/-- **`Sel_{∅,0}(K, E[p])_n = 0` AT A VISIBLE VERTEX OF ORDER `p` (step (5) of card `pointwise-klingen-seed`).** Frame: `W/ℚ`, `K` imaginary quadratic with
the Heegner hypothesis for `N_E`, `p ∣ N_E`, `p ≠ 2`, `LocIrr W p`, `𝔭 ≠ 𝔭'` places of `K` above `p`, `n` a finite set of BD-admissible primes. Let `D_n` be the
sign-free canonical level-`n` group (Kummer at `∞` and at the finite places above no prime of `n`, toric above the primes of `n`). If `#D_n = p` and every
class of `D_n` that is locally trivial at SOME place above `p` is zero, then every `x ∈ H¹(K, E[p])` that is Kummer at `∞`, Kummer at the finite `v ≠ 𝔭, 𝔭'`
above no prime of `n`, toric above the primes of `n`, and locally trivial at `𝔭'` (nothing asked at `𝔭`) is ZERO. [cite: MilneADT2006, Ch. I, Thm. 4.10]
[cite: Howard2004HeegnerKolyvagin, Thm. 2.1.11] [cite: BertoliniDarmon2005, §2.3, Lemma 2.6] -/
theorem eq_zero_of_level_relaxed_strict_of_visible (hK : IsImaginaryQuadratic K)
    (hH : SatisfiesHeegnerHypothesis (W.conductorNorm ℤ) K) (hpN : p ∣ W.conductorNorm ℤ) (hp2 : p ≠ 2) (hL : LocIrr W p)
    (n : Finset (AdmQ W K p)) (𝔭 𝔭' : HeightOneSpectrum (𝓞 K)) (hne : 𝔭 ≠ 𝔭')
    (h𝔭 : ((p : ℕ) : 𝓞 K) ∈ 𝔭.asIdeal) (h𝔭' : ((p : ℕ) : 𝓞 K) ∈ 𝔭'.asIdeal)
    (hcard : Nat.card ((⨅ (u : InfinitePlace K), selmerLocalKer (W.baseChange K) u.Completion ((p ^ 1 : ℕ) : ℤ)) ⊓
        (⨅ (v : HeightOneSpectrum (𝓞 K)) (_ : ∀ q ∈ n, ((q : ℕ) : 𝓞 K) ∉ v.asIdeal),
          selmerLocalKer (W.baseChange K) (v.adicCompletion K) ((p ^ 1 : ℕ) : ℤ)) ⊓
        (⨅ (v : HeightOneSpectrum (𝓞 K)) (_ : ∃ q ∈ n, ((q : ℕ) : 𝓞 K) ∈ v.asIdeal),
          toricLocalKer (W.baseChange K) (v.adicCompletion K) ((p ^ 1 : ℕ) : ℤ)) : AddSubgroup (Vp W K p)) = p)
    (hvis : ∀ x ∈ ((⨅ (u : InfinitePlace K), selmerLocalKer (W.baseChange K) u.Completion ((p ^ 1 : ℕ) : ℤ)) ⊓
        (⨅ (v : HeightOneSpectrum (𝓞 K)) (_ : ∀ q ∈ n, ((q : ℕ) : 𝓞 K) ∉ v.asIdeal),
          selmerLocalKer (W.baseChange K) (v.adicCompletion K) ((p ^ 1 : ℕ) : ℤ)) ⊓
        (⨅ (v : HeightOneSpectrum (𝓞 K)) (_ : ∃ q ∈ n, ((q : ℕ) : 𝓞 K) ∈ v.asIdeal),
          toricLocalKer (W.baseChange K) (v.adicCompletion K) ((p ^ 1 : ℕ) : ℤ)) : AddSubgroup (Vp W K p)),
      ∀ w : HeightOneSpectrum (𝓞 K), ((p : ℕ) : 𝓞 K) ∈ w.asIdeal →
        x ∈ (W.baseChange K).torsionLocalKer (w.adicCompletion K) ((p ^ 1 : ℕ) : ℤ) → x = 0)
    (x : Vp W K p)
    (hinf : ∀ u : InfinitePlace K, x ∈ selmerLocalKer (W.baseChange K) u.Completion ((p ^ 1 : ℕ) : ℤ))
    (hfin : ∀ v : HeightOneSpectrum (𝓞 K), v ≠ 𝔭 → v ≠ 𝔭' → (∀ q ∈ n, ((q : ℕ) : 𝓞 K) ∉ v.asIdeal) →
      x ∈ selmerLocalKer (W.baseChange K) (v.adicCompletion K) ((p ^ 1 : ℕ) : ℤ))
    (htor : ∀ v : HeightOneSpectrum (𝓞 K), ∀ q ∈ n, ((q : ℕ) : 𝓞 K) ∈ v.asIdeal →
      x ∈ toricLocalKer (W.baseChange K) (v.adicCompletion K) ((p ^ 1 : ℕ) : ℤ))
    (hstrict : x ∈ (W.baseChange K).torsionLocalKer (𝔭'.adicCompletion K) ((p ^ 1 : ℕ) : ℤ)) :
    x = 0 := by
  have hp : p.Prime := Fact.out
  haveI : NeZero (p ^ 1 : ℕ) := ⟨pow_ne_zero 1 hp.ne_zero⟩
  have hK2 : Module.finrank ℚ K = 2 := hK.1
  -- the canonical level-`n` structure `𝓑`: Kummer at `∞` and off `n`, toric above `n`
  set 𝓚 : SelmerStructure ((W.baseChange K).torsionGaloisModule ((p ^ 1 : ℕ) : ℤ)) :=
    (W.baseChange K).kummerSelmerStructure ((p ^ 1 : ℕ) : ℤ) with h𝓚
  let Ltor : (v : HeightOneSpectrum (𝓞 K)) →
      AddSubgroup (galoisCohomology (((W.baseChange K).torsionGaloisModule ((p ^ 1 : ℕ) : ℤ)).toLocal (Sum.inr v)) 1) :=
    fun v ↦ toricLocalCondition (W.baseChange K) (v.adicCompletion K) ((p ^ 1 : ℕ) : ℤ)
  let 𝓑 : SelmerStructure ((W.baseChange K).torsionGaloisModule ((p ^ 1 : ℕ) : ℤ)) := fun v ↦
    match v with
    | Sum.inl u => 𝓚 (Sum.inl u)
    | Sum.inr v => if (∃ q ∈ n, ((q : ℕ) : 𝓞 K) ∈ v.asIdeal) then Ltor v else 𝓚 (Sum.inr v)
  have h𝓑_inl : ∀ u : InfinitePlace K, 𝓑 (Sum.inl u) = 𝓚 (Sum.inl u) := fun _ ↦ rfl
  have h𝓑_n : ∀ v : HeightOneSpectrum (𝓞 K), (∃ q ∈ n, ((q : ℕ) : 𝓞 K) ∈ v.asIdeal) → 𝓑 (Sum.inr v) = Ltor v :=
    fun v hv ↦ by change (if _ then _ else _) = _; rw [if_pos hv]
  have h𝓑_K : ∀ v : HeightOneSpectrum (𝓞 K), (¬ ∃ q ∈ n, ((q : ℕ) : 𝓞 K) ∈ v.asIdeal) → 𝓑 (Sum.inr v) = 𝓚 (Sum.inr v) :=
    fun v hv ↦ by change (if _ then _ else _) = _; rw [if_neg hv]
  -- the finite set `U` of places above the level
  have hnfin : {v : HeightOneSpectrum (𝓞 K) | ∃ q ∈ n, ((q : ℕ) : 𝓞 K) ∈ v.asIdeal}.Finite := by
    have hq : ∀ q : AdmQ W K p, {v : HeightOneSpectrum (𝓞 K) | ((q : ℕ) : 𝓞 K) ∈ v.asIdeal}.Finite := by
      intro q
      have hq0 : (Ideal.span {((q : ℕ) : 𝓞 K)} : Ideal (𝓞 K)) ≠ 0 := by
        rw [Ne, Ideal.zero_eq_bot, Ideal.span_singleton_eq_bot]
        exact_mod_cast q.2.1.ne_zero
      exact (Ideal.finite_factors hq0).subset fun v hv ↦ (Ideal.dvd_span_singleton).mpr hv
    refine ((n : Set (AdmQ W K p)).toFinite.biUnion fun q _ ↦ hq q).subset ?_
    intro v hv
    obtain ⟨q, hqn, hqv⟩ := hv
    exact Set.mem_biUnion (Finset.mem_coe.mpr hqn) hqv
  set U : Finset (HeightOneSpectrum (𝓞 K)) := hnfin.toFinset with hU
  have hUmem : ∀ v : HeightOneSpectrum (𝓞 K), v ∈ U ↔ ∃ q ∈ n, ((q : ℕ) : 𝓞 K) ∈ v.asIdeal := fun v ↦ by
    rw [hU, Set.Finite.mem_toFinset]; rfl
  have h𝓑K : ∀ v : Place K, (∀ u ∈ U, v ≠ Sum.inr u) → 𝓑 v = 𝓚 v := by
    intro v hv
    rcases v with u | v
    · exact h𝓑_inl u
    · refine h𝓑_K v fun h ↦ hv v ((hUmem v).mpr h) rfl
  have h𝓑lag : ∀ (e : geomTorsion (W.baseChange K) ((p ^ 1 : ℕ) : ℤ) → geomTorsion (W.baseChange K) ((p ^ 1 : ℕ) : ℤ) →
        AlgebraicClosure K)
      (hμ : ∀ S T, e S T ^ (p ^ 1) = 1)
      (hadd₁ : ∀ S₁ S₂ T, e (S₁ + S₂) T = e S₁ T * e S₂ T)
      (hadd₂ : ∀ S T₁ T₂, e S (T₁ + T₂) = e S T₁ * e S T₂)
      (hgal : ∀ (σ : absoluteGaloisGroup K) (S T : geomTorsion (W.baseChange K) ((p ^ 1 : ℕ) : ℤ)),
        σ • e S T = e (σ • S) (σ • T)),
      (∀ T, e T T = 1) → (∀ T, (∀ S, e S T = 1) → T = 0) →
      ∀ inv : LocalInvariants K (p ^ 1), inv.IsPerfect →
      ∀ u ∈ U, annRight (invWeilPairing (W.baseChange K) (p ^ 1) e hμ hadd₁ hadd₂ hgal inv (Sum.inr u)) (𝓑 (Sum.inr u)) =
        𝓑 (Sum.inr u) := by
    intro e hμ hadd₁ hadd₂ hgal halt hnondeg inv hperf u hu
    obtain ⟨q, hq, hqu⟩ := (hUmem u).mp hu
    rw [h𝓑_n u ⟨q, hq, hqu⟩]
    exact annRight_invWeilPairing_eq_of_isotropic_of_card_le (W.baseChange K) (p ^ 1) e hμ hadd₁ hadd₂ hgal
      hnondeg inv u (hperf u).1.1 (Ltor u)
      (fun a ha b hb ↦ htorIso_toricLocalCondition W K p hK2 q u hqu e hμ hadd₁ hadd₂ halt hgal a ha b hb)
      (natCard_galoisCohomology_one_le_mul_natCard_toricLocalCondition W K p hK2 q u hqu)
  -- `D_n = H¹_𝓑`
  have hD : ∀ y : Vp W K p, y ∈ ((⨅ (u : InfinitePlace K), selmerLocalKer (W.baseChange K) u.Completion ((p ^ 1 : ℕ) : ℤ)) ⊓
        (⨅ (v : HeightOneSpectrum (𝓞 K)) (_ : ∀ q ∈ n, ((q : ℕ) : 𝓞 K) ∉ v.asIdeal),
          selmerLocalKer (W.baseChange K) (v.adicCompletion K) ((p ^ 1 : ℕ) : ℤ)) ⊓
        (⨅ (v : HeightOneSpectrum (𝓞 K)) (_ : ∃ q ∈ n, ((q : ℕ) : 𝓞 K) ∈ v.asIdeal),
          toricLocalKer (W.baseChange K) (v.adicCompletion K) ((p ^ 1 : ℕ) : ℤ)) : AddSubgroup (Vp W K p)) ↔
      y ∈ 𝓑.selmerGroup := by
    intro y
    simp only [AddSubgroup.mem_inf, AddSubgroup.mem_iInf]
    constructor
    · rintro ⟨⟨hyinf, hyfin⟩, hytor⟩
      refine (SelmerStructure.mem_selmerGroup_iff _ _).mpr fun v ↦ ?_
      rcases v with u | v
      · rw [h𝓑_inl u, h𝓚, WeierstrassCurve.kummerSelmerStructure_apply]
        exact (mem_selmerLocalKer_iff_localization_mem_kummer_inf_P W K p u y).mp (hyinf u)
      · by_cases hv : ∃ q ∈ n, ((q : ℕ) : 𝓞 K) ∈ v.asIdeal
        · rw [h𝓑_n v hv]
          exact (mem_toricLocalKer_iff_res_mem_toricLocalCondition (W.baseChange K) (p ^ 1) (v.adicCompletion K) y).mp
            (hytor v hv)
        · rw [h𝓑_K v hv, h𝓚, WeierstrassCurve.kummerSelmerStructure_apply]
          push Not at hv
          exact (mem_selmerLocalKer_iff_localization_mem_kummer_P W K p v y).mp (hyfin v hv)
    · intro hy0
      have hy := (SelmerStructure.mem_selmerGroup_iff _ _).mp hy0
      refine ⟨⟨fun u ↦ ?_, fun v hv ↦ ?_⟩, fun v hv ↦ ?_⟩
      · refine (mem_selmerLocalKer_iff_localization_mem_kummer_inf_P W K p u y).mpr ?_
        have h := hy (Sum.inl u)
        rw [h𝓑_inl u, h𝓚, WeierstrassCurve.kummerSelmerStructure_apply] at h
        exact h
      · refine (mem_selmerLocalKer_iff_localization_mem_kummer_P W K p v y).mpr ?_
        have h := hy (Sum.inr v)
        rw [h𝓑_K v (fun ⟨q, hq, hqv⟩ ↦ hv q hq hqv), h𝓚, WeierstrassCurve.kummerSelmerStructure_apply] at h
        exact h
      · have h := hy (Sum.inr v)
        rw [h𝓑_n v hv] at h
        exact mem_toricLocalKer_of_res_mem_toricLocalCondition (W.baseChange K) (p ^ 1) (v.adicCompletion K) h
  have hDeq : ((⨅ (u : InfinitePlace K), selmerLocalKer (W.baseChange K) u.Completion ((p ^ 1 : ℕ) : ℤ)) ⊓
        (⨅ (v : HeightOneSpectrum (𝓞 K)) (_ : ∀ q ∈ n, ((q : ℕ) : 𝓞 K) ∉ v.asIdeal),
          selmerLocalKer (W.baseChange K) (v.adicCompletion K) ((p ^ 1 : ℕ) : ℤ)) ⊓
        (⨅ (v : HeightOneSpectrum (𝓞 K)) (_ : ∃ q ∈ n, ((q : ℕ) : 𝓞 K) ∈ v.asIdeal),
          toricLocalKer (W.baseChange K) (v.adicCompletion K) ((p ^ 1 : ℕ) : ℤ)) : AddSubgroup (Vp W K p)) =
      𝓑.selmerGroup := by
    ext y
    exact hD y
  have hSel : Nat.card 𝓑.selmerGroup = p := by rw [← hDeq]; exact hcard
  have hinjw : ∀ w : HeightOneSpectrum (𝓞 K), ((p : ℕ) : 𝓞 K) ∈ w.asIdeal → ∀ y ∈ 𝓑.selmerGroup,
      galoisCohomology.localization ((W.baseChange K).torsionGaloisModule ((p ^ 1 : ℕ) : ℤ)) (Sum.inr w : Place K) 1 y = 0 →
        y = 0 := by
    intro w hw y hy hy0
    refine hvis y ((hD y).mpr hy) w hw ?_
    exact (mem_torsionLocalKer_iff_localization_eq_zero_P W K p w y).mpr hy0
  -- the switched structure has trivial Selmer group
  have hone := selmerGroup_update_top_bot_card_eq_one_of_base_of_locIrr W K p hK hH hpN hp2 hL 𝓑 U h𝓑K h𝓑lag 𝔭 𝔭' hne h𝔭
    hSel (hinjw 𝔭 h𝔭) (hinjw 𝔭' h𝔭')
  -- and `x` lies in it
  have hx : x ∈ SelmerStructure.selmerGroup
      (Function.update (Function.update 𝓑 (Sum.inr 𝔭 : Place K) ⊤) (Sum.inr 𝔭' : Place K) ⊥ :
        SelmerStructure ((W.baseChange K).torsionGaloisModule ((p ^ 1 : ℕ) : ℤ))) := by
    refine (SelmerStructure.mem_selmerGroup_iff _ _).mpr fun v ↦ ?_
    by_cases hv' : v = Sum.inr 𝔭'
    · subst hv'
      rw [Function.update_self]
      exact (AddSubgroup.mem_bot).mpr ((mem_torsionLocalKer_iff_localization_eq_zero_P W K p 𝔭' x).mp hstrict)
    · rw [Function.update_of_ne hv']
      by_cases hv : v = Sum.inr 𝔭
      · subst hv
        rw [Function.update_self]
        exact AddSubgroup.mem_top _
      · rw [Function.update_of_ne hv]
        rcases v with u | v
        · rw [h𝓑_inl u, h𝓚, WeierstrassCurve.kummerSelmerStructure_apply]
          exact (mem_selmerLocalKer_iff_localization_mem_kummer_inf_P W K p u x).mp (hinf u)
        · have hv1 : v ≠ 𝔭 := fun h ↦ hv (by rw [h])
          have hv2 : v ≠ 𝔭' := fun h ↦ hv' (by rw [h])
          by_cases hvn : ∃ q ∈ n, ((q : ℕ) : 𝓞 K) ∈ v.asIdeal
          · rw [h𝓑_n v hvn]
            obtain ⟨q, hq, hqv⟩ := hvn
            exact (mem_toricLocalKer_iff_res_mem_toricLocalCondition (W.baseChange K) (p ^ 1) (v.adicCompletion K) x).mp
              (htor v q hq hqv)
          · rw [h𝓑_K v hvn, h𝓚, WeierstrassCurve.kummerSelmerStructure_apply]
            push Not at hvn
            exact (mem_selmerLocalKer_iff_localization_mem_kummer_P W K p v x).mp (hfin v hv1 hv2 hvn)
  have hbot : SelmerStructure.selmerGroup
      (Function.update (Function.update 𝓑 (Sum.inr 𝔭 : Place K) ⊤) (Sum.inr 𝔭' : Place K) ⊥ :
        SelmerStructure ((W.baseChange K).torsionGaloisModule ((p ^ 1 : ℕ) : ℤ))) = ⊥ :=
    AddSubgroup.card_eq_one.mp hone
  rw [hbot] at hx
  exact (AddSubgroup.mem_bot).mp hx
———
Only the lines from the one containing "by_cases hvn : ∃" through the final line of the material should be printed, each word for word. Both of those lines count.

          by_cases hvn : ∃ q ∈ n, ((q : ℕ) : 𝓞 K) ∈ v.asIdeal
          · rw [h𝓑_n v hvn]
            obtain ⟨q, hq, hqv⟩ := hvn
            exact (mem_toricLocalKer_iff_res_mem_toricLocalCondition (W.baseChange K) (p ^ 1) (v.adicCompletion K) x).mp
              (htor v q hq hqv)
          · rw [h𝓑_K v hvn, h𝓚, WeierstrassCurve.kummerSelmerStructure_apply]
            push Not at hvn
            exact (mem_selmerLocalKer_iff_localization_mem_kummer_P W K p v x).mp (hfin v hv1 hv2 hvn)
  have hbot : SelmerStructure.selmerGroup
      (Function.update (Function.update 𝓑 (Sum.inr 𝔭 : Place K) ⊤) (Sum.inr 𝔭' : Place K) ⊥ :
        SelmerStructure ((W.baseChange K).torsionGaloisModule ((p ^ 1 : ℕ) : ℤ))) = ⊥ :=
    AddSubgroup.card_eq_one.mp hone
  rw [hbot] at hx
  exact (AddSubgroup.mem_bot).mp hx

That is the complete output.